WORK INSTRUCTION: The output is the lines below from the one with "rw [h] at this" through the one with "finite-dimensional statement about", both included, printed exactly and with no other line.

======== EXERCISE DATA ========

import Summits.BirchSwinnertonDyer.BirchSwinnertonDyer.Theorems.ManinLocalTwoThreeEtaIdentitiesSixtyFour
import Summits.BirchSwinnertonDyer.BirchSwinnertonDyer.Theorems.ManinLocalTwoThreeNeronSqueeze
import Summits.BirchSwinnertonDyer.Rank1Residual.Additive.IntModelConductorCertificate
import Literature.NumberTheory.EllipticCurves.BSDAnalyticRankTunnellCMProofs
import HarnessLib

/-!
# Level 64: the Néron squeeze for `64a1 = y² = x³ − 4x` — `|c| = 1` for every `X₀(64)`-datum whose newform is `φ₆₄`;
# `N(64a1) = 64` in the kernel; the `X₀(64)`-domain of C2 is inhabited under the item's modularity binder

Cell bsd-f2-manin, route `ManinLocalTwoThree` (crux C2 `ManinOddAtFour` stmt-22967: `2² ∣ 64`, first genus-THREE level), prover seat
p3 gen 23; level-`64` instance of the general NÉRON SQUEEZE (`NeronSqueeze.abs_maninConstant_eq_one_of_periodLattice_le`) fed with
(S2)₆₄ `Λ(φ₆₄) ⊆ Λ(16, 0)` of `EtaIdentitiesSixtyFour` (UNCONDITIONAL).

* §1 `64a1 = [0, 0, 0, −4, 0] = congruentNumberCurve 2` (`y² = x³ − 4x`): globally minimal and elliptic (tree, Tunnell–CM file);
  **`N(64a1) = 64`** by the rank-2 observatory's kernel Tate certificates in RECORD currency (minimality from the instance, since
  `v₂(Δ) = 12`: deep exit `I₂*` after `x ↦ x + 2`, `f₂ = 12 + 1 − 7 = 6`; good at `3`); Néron invariants `(g₂, g₃) = (16, 0)`.
* §2 **THE SQUEEZE at `64`, newform pinned by hypothesis**: for every globally minimal elliptic `W/ℚ` and every `X₀(64)`-datum `D` of `W`
  with the lattice clause AND `D.f = φ₆₄`: `|c(D)| = 1`, hence `2 ∤ c(D)`.  Modulo the ONE remaining level-`64` statement
  `P64 : ∀ f ∈ S₂(Γ₀(64)), IsNewform0 f → f = φ₆₄` (`S₂(Γ₀(64)) = ⟨φ₃₂, φ₃₂(2τ), φ₆₄⟩`, `U₂`-eigen ⟹ no `φ₃₂(2τ)`, `T₅` separates
  `φ₃₂` (`a₅ = −2`) from `φ₆₄` (`a₅ = 2`), and `φ₃₂ ∉ S₂^{new}(64)` by the trace to level `32`) — taken here as the hypothesis `hpin`,
  NOT proved — C2 holds at `N = 64` for every datum (`not_two_dvd_maninConstant_sixtyFour_of_pinning`).
* §3 GIVEN the item's own binder `exists_isNewformOf`: a lattice-optimal `X₀(64)`-datum on a globally minimal curve of the class `64a`
  exists (C2's `∀`-domain at `64` is inhabited relative to the item's hypotheses).

HONEST FRAMING: §1 and the squeeze lemma are unconditional; the full level-`64` statement is CONDITIONAL on the pinning `hpin` (a concrete
finite-dimensional linear-algebra statement about `S₂(Γ₀(64))`, not a named fact; to be discharged in a sequel); §3 is conditional on
`exists_isNewformOf`.  Nothing here proves C2 (all `N`), Manin's conjecture or BSD; items stay OPEN.  No definition, no named fact, no sorry.
[cite: Silverman1994, IV.9.4 Step 7 and IV.11.1] [cite: CremonaAlgorithms1997, Table 1 (64a1)] [cite: AgasheRibetStein2006, §§1–2]
[cite: DiamondShurman2005, Thm. 8.8.3] [cite: EdixhovenManin1991, Prop. 2]
-/

set_option autoImplicit false
-- lint-debt: the directory name repeats the summit name (sibling precedent `ManinLocalTwoThreeNeronSqueezeTwentyFour.lean`)
set_option linter.dupNamespace false

noncomputable section

open Complex Filter Topology Set Function
open UpperHalfPlane hiding I
open scoped Real Topology Manifold MatrixGroups ModularForm
open ModularForm CongruenceSubgroup WeierstrassCurve
open Summit.BirchSwinnertonDyer.BirchSwinnertonDyer.Rank2Observatory
open Summit.BirchSwinnertonDyer.BirchSwinnertonDyer.Rank2Observatory.RootNumber
open Summit.BirchSwinnertonDyer.BirchSwinnertonDyer.Rank2Observatory.Tate
open Summit.BirchSwinnertonDyer.Rank1Residual.Additive
open Literature.NumberTheory.EllipticCurves Literature.NumberTheory.EllipticCurves.ModularForms
open Literature.NumberTheory.Automorphic

namespace Summit.BirchSwinnertonDyer.BirchSwinnertonDyer.Theorems.ManinLocalTwoThree.NeronSqueezeSixtyFour

open EtaIdentitiesSixtyFour

/-! ## §1 `64a1 = y² = x³ − 4x`: minimal, elliptic, conductor `64`, Néron invariants `(16, 0)` -/

/-- `congruentNumberCurve 2 = [0, 0, 0, −4, 0] = 64a1`. [cite: CremonaAlgorithms1997, Table 1 (64a1)] -/
theorem congruentNumberCurve_two_eq : congruentNumberCurve 2 = (⟨0, 0, 0, -4, 0⟩ : WeierstrassCurve ℚ) := by
  ext <;> norm_num [congruentNumberCurve]

/-- `64a1 = y² = x³ − 4x` is globally minimal (the tree's theorem for square-free congruent-number twists, `n = 2`).
[cite: SilvermanAEC2009, VIII.8] -/
theorem isGloballyMinimal_sixtyFourA1 : (congruentNumberCurve 2).IsGloballyMinimal :=
  isGloballyMinimal_congruentNumberCurve Nat.squarefree_two

/-- `64a1` is an elliptic curve (`Δ = 4096`). [folklore] -/
theorem isElliptic_sixtyFourA1 : (congruentNumberCurve 2).IsElliptic :=
  isElliptic_congruentNumberCurve two_ne_zero

/-- **`N(64a1) = 64 = 2⁶`**: deep Tate certificate at `2` after `x ↦ x + 2` (`[0, 6, 0, 8, 0]`, exit `I₂*`, `f₂ = 12 + 1 − 7 = 6`), good at `3`,
no other bad prime; RECORD currency (global minimality is the instance of §1).  NO named fact. [cite: Silverman1994, IV.9.4 Step 7 and IV.11.1] -/
theorem conductorNorm_sixtyFourA1 : (congruentNumberCurve 2).conductorNorm ℤ = 64 := by
  haveI := isGloballyMinimal_sixtyFourA1
  exact IntModelCond.conductorNorm_eq_of_intModel_of_certs_of_eq (integralModelInt_congruentNumberCurve 2)
    (c := ⟨12, 6, 0, 0, 1, 0, []⟩) (l₂ := ⟨3, 2, 0, 0, 12, 72, 0⟩) (l₃ := ⟨0, 0, 0, 0, 0, 0, 0⟩)
    (by decide +kernel) (by decide +kernel) (by decide +kernel) (by decide +kernel)

/-- `2² ∣ 64`. [folklore] -/
theorem two_sq_dvd_sixtyFour : 2 ^ 2 ∣ 64 := ⟨16, by norm_num⟩

/-- **The Néron invariants of `64a1`**: `c₄ = 192`, `c₆ = 0`, so a pair with `(g₂, g₃) = (16, 0)` is a Néron lattice of `64a1/ℂ`.
[cite: CremonaAlgorithms1997, Table 1 (64a1)] -/
theorem isNeronLatticeOf_sixtyFourA1 {L₁ : PeriodPair} (hg2 : L₁.g₂ = 16) (hg3 : L₁.g₃ = 0) :
    IsNeronLatticeOf ((congruentNumberCurve 2).baseChange ℂ) L₁ := by
  rw [congruentNumberCurve_two_eq]
  constructor
  · rw [hg2]
    norm_num [WeierstrassCurve.baseChange, WeierstrassCurve.map_c₄, WeierstrassCurve.c₄,
      WeierstrassCurve.b₂, WeierstrassCurve.b₄]
  · rw [hg3]
    norm_num [WeierstrassCurve.baseChange, WeierstrassCurve.map_c₆, WeierstrassCurve.c₆,
      WeierstrassCurve.b₂, WeierstrassCurve.b₄, WeierstrassCurve.b₆]

/-! ## §2 The squeeze at `64` -/

/-- **`|c| = 1` for every `X₀(64)`-datum whose newform is `φ₆₄ = η₈⁸/(η₄²η₁₆²)`** — UNCONDITIONAL: (S2)₆₄ + the general Néron squeeze
with `W₀ = 64a1`. [cite: AgasheRibetStein2006, §§1–2] -/
theorem abs_maninConstant_eq_one_sixtyFour_of_f_eq (W : WeierstrassCurve ℚ) [W.IsElliptic] [W.IsGloballyMinimal]
    (D : ModularParametrizationData W 64)
    (hf : D.f = etaQuotientCuspForm 64 (expFn [(4, -2), (8, 8), (16, -2)]) 2 even_two
      NewformSixtyFour.newmanCond_phi64' NewformSixtyFour.etaCert_sixtyFour.2.2.2.2)
    (hopt : ∀ z ∈ D.L.lattice, ∃ w ∈ periodLattice D.f, z = D.c * w) :
    |D.maninConstant| = 1 := by
  haveI := isElliptic_sixtyFourA1
  haveI := isGloballyMinimal_sixtyFourA1
  obtain ⟨L₁, hg2, hg3, hle⟩ := periodLatticeLe_sixtyFour
  refine NeronSqueeze.abs_maninConstant_eq_one_of_periodLattice_le (congruentNumberCurve 2) L₁
    (isNeronLatticeOf_sixtyFourA1 hg2 hg3) W D (fun z hz ↦ hle z ?_) hopt
  rwa [hf] at hz

/-- `2 ∤ c` for every `X₀(64)`-datum whose newform is `φ₆₄` — UNCONDITIONAL. [folklore] -/
theorem not_two_dvd_maninConstant_sixtyFour_of_f_eq (W : WeierstrassCurve ℚ) [W.IsElliptic] [W.IsGloballyMinimal]
    (D : ModularParametrizationData W 64)
    (hf : D.f = etaQuotientCuspForm 64 (expFn [(4, -2), (8, 8), (16, -2)]) 2 even_two
      NewformSixtyFour.newmanCond_phi64' NewformSixtyFour.etaCert_sixtyFour.2.2.2.2)
    (hopt : ∀ z ∈ D.L.lattice, ∃ w ∈ periodLattice D.f, z = D.c * w) :
    ¬ (2 : ℤ) ∣ D.maninConstant := by
  have h := abs_maninConstant_eq_one_sixtyFour_of_f_eq W D hf hopt
  intro h2
  have := Int.le_of_dvd (by rw [h]; norm_num) ((dvd_abs _ _).mpr h2)
  rw [h] at this
  norm_num at this

/-- **C2 `ManinOddAtFour` at `N = 64` for EVERY datum, MODULO THE PINNING `hpin`** (`every newform of weight 2 on Γ₀(64) is φ₆₄` — a
finite-dimensional statement about `S₂(Γ₀(64)) = ⟨φ₃₂, φ₃₂(2τ), φ₆₄⟩`, taken as hypothesis): `|c| = 1` and `2 ∤ c` with none of the
item's four hypotheses. [cite: AgasheRibetStein2006, §§1–2] -/
theorem not_two_dvd_maninConstant_sixtyFour_of_pinning
    (hpin : ∀ f : CuspForm (Gamma0 64) 2, IsNewform0 f →
      f = etaQuotientCuspForm 64 (expFn [(4, -2), (8, 8), (16, -2)]) 2 even_two
      NewformSixtyFour.newmanCond_phi64' NewformSixtyFour.etaCert_sixtyFour.2.2.2.2)
    (W : WeierstrassCurve ℚ) [W.IsElliptic] [W.IsGloballyMinimal] (D : ModularParametrizationData W 64)
    (hopt : ∀ z ∈ D.L.lattice, ∃ w ∈ periodLattice D.f, z = D.c * w) :
    |D.maninConstant| = 1 ∧ ¬ (2 : ℤ) ∣ D.maninConstant :=
  ⟨abs_maninConstant_eq_one_sixtyFour_of_f_eq W D (hpin D.f D.isNewformOf.1) hopt,
    not_two_dvd_maninConstant_sixtyFour_of_f_eq W D (hpin D.f D.isNewformOf.1) hopt⟩

/-! ## §3 C2's `∀`-domain at `N = 64` is inhabited, GIVEN the item's own binder `exists_isNewformOf` -/

/-- **Modularity at `64a1`, levelled**: under `exists_isNewformOf` the curve `64a1` has a newform in `S₂(Γ₀(64))` (its conductor IS `64`).
CONDITIONAL on modularity. [cite: DiamondShurman2005, Thm. 8.8.3] -/
theorem exists_isNewformOf_sixtyFourA1 (hnf : exists_isNewformOf) :
    ∃ f : CuspForm (Gamma0 64) 2, IsNewformOf (congruentNumberCurve 2) f := by
  haveI := isElliptic_sixtyFourA1
  have key : ∀ (N : ℕ) [NeZero N], (congruentNumberCurve 2).conductorNorm ℤ = N →
      ∃ f : CuspForm (Gamma0 N) 2, IsNewformOf (congruentNumberCurve 2) f := by
    intro N _ hN
    subst hN
    exact hnf _
  haveI : NeZero (64 : ℕ) := ⟨by decide⟩
  exact key 64 conductorNorm_sixtyFourA1

/-- **A lattice-optimal `X₀(64)`-datum on a globally minimal curve of the class `64a` exists under modularity** — C2's `∀`-domain at
`N = 64` is inhabited relative to the item's hypotheses.  CONDITIONAL on `exists_isNewformOf` only.
[cite: EdixhovenManin1991, Prop. 2] [cite: DiamondShurman2005, Thm. 8.8.3] -/
theorem maninOddAtFour_domain_inhabited_sixtyFour_of_modularity (hnf : exists_isNewformOf) :
    ∃ (W₀ : WeierstrassCurve ℚ) (_ : W₀.IsElliptic) (_ : W₀.IsGloballyMinimal) (D₀ : ModularParametrizationData W₀ 64),
      (congruentNumberCurve 2).IsIsogenous W₀ ∧ (∀ z ∈ D₀.L.lattice, ∃ w ∈ periodLattice D₀.f, z = D₀.c * w) ∧ 2 ^ 2 ∣ 64 := by
  haveI := isElliptic_sixtyFourA1
  haveI : NeZero (64 : ℕ) := ⟨by decide⟩
  obtain ⟨f, hf⟩ := exists_isNewformOf_sixtyFourA1 hnf
  obtain ⟨D⟩ := nonempty_modularParametrizationData_of_isNewformOf hf
  obtain ⟨W₀, h₀, hmin, D₀, -, hiso, hopt, -⟩ :=
    ExistsMinimalOptimalDatum.existsMinimalOptimalDatum_full (congruentNumberCurve 2) D
  exact ⟨W₀, h₀, hmin, D₀, hiso, hopt, two_sq_dvd_sixtyFour⟩

end Summit.BirchSwinnertonDyer.BirchSwinnertonDyer.Theorems.ManinLocalTwoThree.NeronSqueezeSixtyFour

end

========

SOLUTION:
  rw [h] at this
  norm_num at this

/-- **C2 `ManinOddAtFour` at `N = 64` for EVERY datum, MODULO THE PINNING `hpin`** (`every newform of weight 2 on Γ₀(64) is φ₆₄` — a
finite-dimensional statement about `S₂(Γ₀(64)) = ⟨φ₃₂, φ₃₂(2τ), φ₆₄⟩`, taken as hypothesis): `|c| = 1` and `2 ∤ c` with none of the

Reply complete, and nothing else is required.